The GA method also seemed to improve spatial accuracy of KF and KS estimates compared with conventional linear radial sampling. This improvement can be contributed to the combination of the GA trajectory, which fills in the whole k-space gradually, with the state estimation approach, where the states are correlated in time through the models and the structure of the filtering procedure. The spatial regularization methods used in [45] could also be implemented into the state estimation with data-driven noise covariances (Algorithm 1). However, in the present setup with GA sampling, the spatial regularization provided only a minor improvement to the image quality while increased significantly the computational cost. The process noise covariance presented here could also be made to vary with time as it was done in, e.g., [37]. This allows the estimates to be temporally less noisy in times when there are no rapid changes in the data. However, as this effect comes with a decrease in the process noise variances it can lead to lagging during the points of rapid changes, depending on the sensitivity of the covariance. The increase in the variance values to prevent this lag can, on the other hand, lead to noisier estimates, as happened in our experiments. Based on our experiments, we found that the stationary covariance approximation employed in this paper led to a reliable construction for the state noise covariance.

In this paper, we employed the same process noise covariance for both real and imaginary parts. As previously mentioned, using separate covariances is also a possibility. However, in our tests, using separate process noise covariances gave slightly less noisy estimates temporally with some lagging in certain pixels or temporally noisier estimates with no lag, but the computational times were twice as much.

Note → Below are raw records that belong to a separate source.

import Literature.Barriers.CriticalPhenomena.LaceExpansionGaussianLemma
import Mathlib.Analysis.SpecialFunctions.ImproperIntegrals
import Mathlib.MeasureTheory.Integral.Prod
import HarnessLib

/-!
# The integral representation `C(x) = ∫₀^∞ I_t(x) dt` of Hara's Gaussian lemma (Hara 2008, §2.1)

Barrier catalogue `Literature/Barriers/CriticalPhenomena/` (D-0021), on the way to discharging the
named fact `Hara2008_thm13` (`LaceExpansionGaussianLemma.lean`: Hara 2008, Thm. 1.3), to which
`Hara2008_etaZeroXSpace` (Heydenreich–van der Hofstad 2017, Thm. 11.4) has been reduced. Hara's
proof of Thm. 1.3 (§2.1) starts from "an integral representation for `C(x)`, which was also used in
[HHS03]. The integrability of `{1 - Ĵ(k)}⁻¹` by (1.18), and a trivial identity
`1/A = ∫₀^∞ dt e^{-tA}` (`A > 0`) immediately imply
`C(x) = ∫ (d^dk/(2π)^d) e^{ik·x}/(1 - Ĵ(k)) = ∫ (d^dk/(2π)^d) e^{ik·x} ∫₀^∞ dt e^{-t{1-Ĵ(k)}}
= ∫₀^∞ dt I_t(x)` (2.1), with `I_t(x) := ∫ (d^dk/(2π)^d) e^{ik·x} e^{-t{1-Ĵ(k)}}` (2.2)."
This file defines `haraI J t x = I_t(x)` and PROVES (2.1) (`haraC_eq_integral_haraI`) together
with the integrability of `t ↦ I_t(x)` on `(0, ∞)`, for `d ≥ 3` and an even absolutely summable
kernel obeying the infrared bound: Fubini on `[-π,π]^d × (0,∞)` (the absolute double integral is
`∫ dk/(1 - Ĵ(k))`, finite by `integrableOn_inv_one_sub_latticeFT`), the inner `t`-integral being
`∫₀^∞ e^{-t(1-Ĵ(k))} dt = 1/(1 - Ĵ(k))` for `k ≠ 0` (`1 - Ĵ(k) > 0` there, since `Ĵ` is real for
even `J`).

## References

* T. Hara, Ann. Probab. 36 (2008) 530–593 (arXiv:math-ph/0504021): §2.1, (2.1)–(2.2).
-/

noncomputable section

namespace Literature.Barriers.CriticalPhenomena

open MeasureTheory Filter Finset Literature.Probability.LatticeModels Literature.Probability.Percolation
open scoped Topology BigOperators

variable {d : ℕ}

/-! ### Hara's `I_t(x)` -/

/-- Hara's `I_t(x) := ∫_{[-π,π]^d} (d^dk/(2π)^d) e^{ik·x} e^{-t{1 - Ĵ(k)}}` — the "heat kernel" at
time `t` of the (signed) generator `J - δ₀`, a Bochner integral over the cube.
[cite: Hara2008, §2.1 (2.2)] -/
def haraI (J : Site d → ℝ) (t : ℝ) (x : Site d) : ℂ :=
  (∫ k in cube d, Complex.exp (Complex.I * (kdot k x : ℂ)) *
      Complex.exp (-(t : ℂ) * (1 - latticeFT J k))) / ((2 * Real.pi : ℂ) ^ d)

/-- `(2π)^d ≠ 0` in `ℂ`. [folklore] -/
theorem two_pi_pow_ne_zero (d : ℕ) : ((2 * Real.pi : ℂ) ^ d) ≠ 0 :=
  pow_ne_zero _ (by
    rw [show (2 * Real.pi : ℂ) = ((2 * Real.pi : ℝ) : ℂ) by push_cast; ring, Complex.ofReal_ne_zero]
    positivity)

/-- `∫₀^∞ e^{-tw} dt = 1/w` for `w > 0` (real). [folklore] -/
theorem integral_exp_neg_mul_Ioi {w : ℝ} (hw : 0 < w) :
    ∫ t in Set.Ioi (0 : ℝ), Real.exp (-(t * w)) = w⁻¹ := by
  have h := integral_comp_mul_left_Ioi (fun s => Real.exp (-s)) 0 hw
  simp only [mul_zero] at h
  rw [integral_exp_neg_Ioi 0, neg_zero, Real.exp_zero, smul_eq_mul, mul_one] at h
  rw [← h]
  refine integral_congr_ae (Filter.Eventually.of_forall fun t => ?_)
  simp [mul_comm]

/-- **The integral representation `C(x) = ∫₀^∞ I_t(x) dt`** ("the integrability of
`{1 - Ĵ(k)}⁻¹` by (1.18), and a trivial identity `1/A = ∫₀^∞ dt e^{-tA}` (`A > 0`) immediately
imply (2.1)"): for `d ≥ 3`, an even absolutely summable kernel with the infrared bound
`1 - Re Ĵ(k) ≥ K₀|k|²/(2d)` on `[-π,π]^d` (`K₀ > 0`), the function `t ↦ I_t(x)` is integrable on
`(0, ∞)` and `C(x) = ∫₀^∞ I_t(x) dt` (Fubini on `[-π,π]^d × (0,∞)`, the absolute integral being
`∫ dk/(1 - Ĵ(k)) < ∞`). [cite: Hara2008, §2.1 (2.1)–(2.2)] -/
theorem haraC_eq_integral_haraI (hd : 3 ≤ d) {J : Site d → ℝ} (hJ : Summable fun x => |J x|)
    (hJe : ∀ x, J (-x) = J x) {K₀ : ℝ} (hK₀ : 0 < K₀)
    (hlow : ∀ k ∈ cube d, K₀ * (∑ i, k i ^ 2) / (2 * d) ≤ 1 - (latticeFT J k).re) (x : Site d) :
    IntegrableOn (fun t => haraI J t x) (Set.Ioi 0) ∧
      haraC J x = ∫ t in Set.Ioi (0 : ℝ), haraI J t x := by
  set μ : Measure (Fin d → ℝ) := volume.restrict (cube d) with hμ
  set ν : Measure ℝ := volume.restrict (Set.Ioi (0 : ℝ)) with hν
  set ω : (Fin d → ℝ) → ℂ := fun k => 1 - latticeFT J k with hω
  set w : (Fin d → ℝ) → ℝ := fun k => 1 - (latticeFT J k).re with hw
  have hωw : ∀ k, ω k = (w k : ℂ) := fun k => one_sub_latticeFT_eq_ofReal hJ hJe k
  set F : (Fin d → ℝ) × ℝ → ℂ := fun p =>
    Complex.exp (Complex.I * (kdot p.1 x : ℂ)) * Complex.exp (-(p.2 : ℂ) * ω p.1) with hF
  -- continuity and measurability
  have hω_cont : Continuous ω := continuous_const.sub (continuous_latticeFT hJ)
  have hF_cont : Continuous F := by
    refine ((continuous_cexp_I_mul_kdot x).comp continuous_fst).mul (Complex.continuous_exp.comp ?_)
    exact ((Complex.continuous_ofReal.comp continuous_snd).neg).mul (hω_cont.comp continuous_fst)
  have hF_meas : AEStronglyMeasurable F (μ.prod ν) := hF_cont.aestronglyMeasurable
  -- `w > 0` off `k = 0` on the cube (almost everywhere for `μ`)
  haveI : Nonempty (Fin d) := ⟨⟨0, by omega⟩⟩
  have hd0 : (0 : ℝ) < d := by exact_mod_cast (show 0 < d by omega)
  have hcube : MeasurableSet (cube d) := measurableSet_cube d
  have hw_pos : ∀ᵐ k ∂μ, 0 < w k := by
    have h_ne : ∀ᵐ k ∂μ, k ≠ (0 : Fin d → ℝ) := by
      have h0 : μ {(0 : Fin d → ℝ)} = 0 := by
        rw [hμ, Measure.restrict_apply (measurableSet_singleton 0)]
        exact measure_mono_null Set.inter_subset_left (measure_singleton 0)
      filter_upwards [measure_eq_zero_iff_ae_notMem.1 h0] with k hk
      simpa using hk
    filter_upwards [ae_restrict_mem hcube, h_ne] with k hk hk0
    have hpos : 0 < ∑ i, k i ^ 2 := by
      obtain ⟨i, hi⟩ : ∃ i, k i ≠ 0 := by
        by_contra h
        push Not at h
        exact hk0 (funext h)
      exact lt_of_lt_of_le (by positivity)
        (Finset.single_le_sum (fun j _ => sq_nonneg (k j)) (Finset.mem_univ i))
    exact lt_of_lt_of_le (by positivity) (hlow k hk)
  -- the `t`-integrals for fixed `k` with `w k > 0`
  have hexp_eq : ∀ (k : Fin d → ℝ) (t : ℝ), Complex.exp (-(t : ℂ) * ω k) = Complex.exp ((-ω k) * (t : ℂ)) :=
    fun k t => by ring_nf
  have hFk_int : ∀ k, 0 < w k → Integrable (fun t => F (k, t)) ν := by
    intro k hk
    have hre : (-ω k).re < 0 := by rw [hωw]; simpa using hk
    have h := (integrableOn_exp_mul_complex_Ioi hre 0).const_mul (Complex.exp (Complex.I * (kdot k x : ℂ)))
    refine h.congr (Filter.Eventually.of_forall fun t => ?_)
    simp only [hF, hexp_eq]
  have hFk_val : ∀ k, 0 < w k → ∫ t, F (k, t) ∂ν = Complex.exp (Complex.I * (kdot k x : ℂ)) * (ω k)⁻¹ := by
    intro k hk
    have hre : (-ω k).re < 0 := by rw [hωw]; simpa using hk
    have hωne : ω k ≠ 0 := by rw [hωw]; exact_mod_cast hk.ne'
    simp only [hF, hexp_eq]
    rw [integral_const_mul]
    congr 1
    rw [hν, integral_exp_mul_complex_Ioi hre 0]
    simp only [Complex.ofReal_zero, mul_zero, Complex.exp_zero]
    field_simp
  have hFk_norm : ∀ k, 0 < w k → ∫ t, ‖F (k, t)‖ ∂ν = (w k)⁻¹ := by
    intro k hk
    have hnorm : ∀ t : ℝ, ‖F (k, t)‖ = Real.exp (-(t * w k)) := by
      intro t
      simp only [hF]
      rw [norm_mul, norm_cexp_I_mul_kdot, one_mul, Complex.norm_exp, hωw]
      congr 1
      simp [Complex.mul_re]
    simp_rw [hnorm]
    exact integral_exp_neg_mul_Ioi hk
  -- integrability on the product
  have hinv : IntegrableOn (fun k => (ω k)⁻¹) (cube d) :=
    integrableOn_inv_one_sub_latticeFT hd hJ hJe hK₀ hlow
  have hInt : Integrable F (μ.prod ν) := by
    rw [integrable_prod_iff hF_meas]
    constructor
    · filter_upwards [hw_pos] with k hk using hFk_int k hk
    · have h1 : Integrable (fun k => ‖(ω k)⁻¹‖) μ := hinv.norm
      refine h1.congr ?_
      filter_upwards [hw_pos] with k hk
      rw [hFk_norm k hk, hωw, ← Complex.ofReal_inv, Complex.norm_real, Real.norm_eq_abs,
        abs_of_pos (inv_pos.2 hk)]
  refine ⟨?_, ?_⟩
  · -- integrability of `t ↦ I_t(x)`
    have h := hInt.integral_prod_right
    refine (h.div_const ((2 * Real.pi : ℂ) ^ d)).congr (Filter.Eventually.of_forall fun t => ?_)
    simp only [haraI, hF, hμ, hω]
  · -- the representation
    have hC : haraC J x = (∫ k, ∫ t, F (k, t) ∂ν ∂μ) / ((2 * Real.pi : ℂ) ^ d) := by
      unfold haraC
      congr 1
      refine integral_congr_ae ?_
      filter_upwards [hw_pos] with k hk
      rw [hFk_val k hk, div_eq_mul_inv]
    rw [hC, integral_integral_swap hInt, ← integral_div]
    refine integral_congr_ae (Filter.Eventually.of_forall fun t => ?_)
    simp only [haraI, hF, hμ, hω]

end Literature.Barriers.CriticalPhenomena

Instead of using the split form presented in this paper, we could do all the Kalman filter computations in complex-space by using the method implemented in [7]. However, this method is computationally more demanding and, in our experiments, provided no improvement in the quality of the KF estimates.

In this work, the state evolution model was a simple random walk process. A topic of future research could be the improvement of the method by using more advanced state evolution models for encoding temporal prior information. These could be, for example, based on simple models of the physiological signals [31], or if slow changes are expected, based on kinematic models [38] where the rate of change of the signal derivatives is controlled by using a higher-order time series model. These approaches, however, have the complication that the computational demand increases due to the increased number of unknown state variables.

All the methods used in this paper, in addition to the methods of our previous paper and methods that were tested for this paper, but not presented here, will be available in the open-source software High-dimensional Kalman filter toolbox (HELMET). This will be freely available from GitHub [44].

In this study, the state estimation approach was evaluated using a time step of single k-space spoke. The time resolution and sampling can in principle be selected quite freely, for example one could use more than one spoke per time instant or use the data in the sliding window manner. However, in our experiments this does not produce improvement in spatial resolution while it does lower the temporal resolution.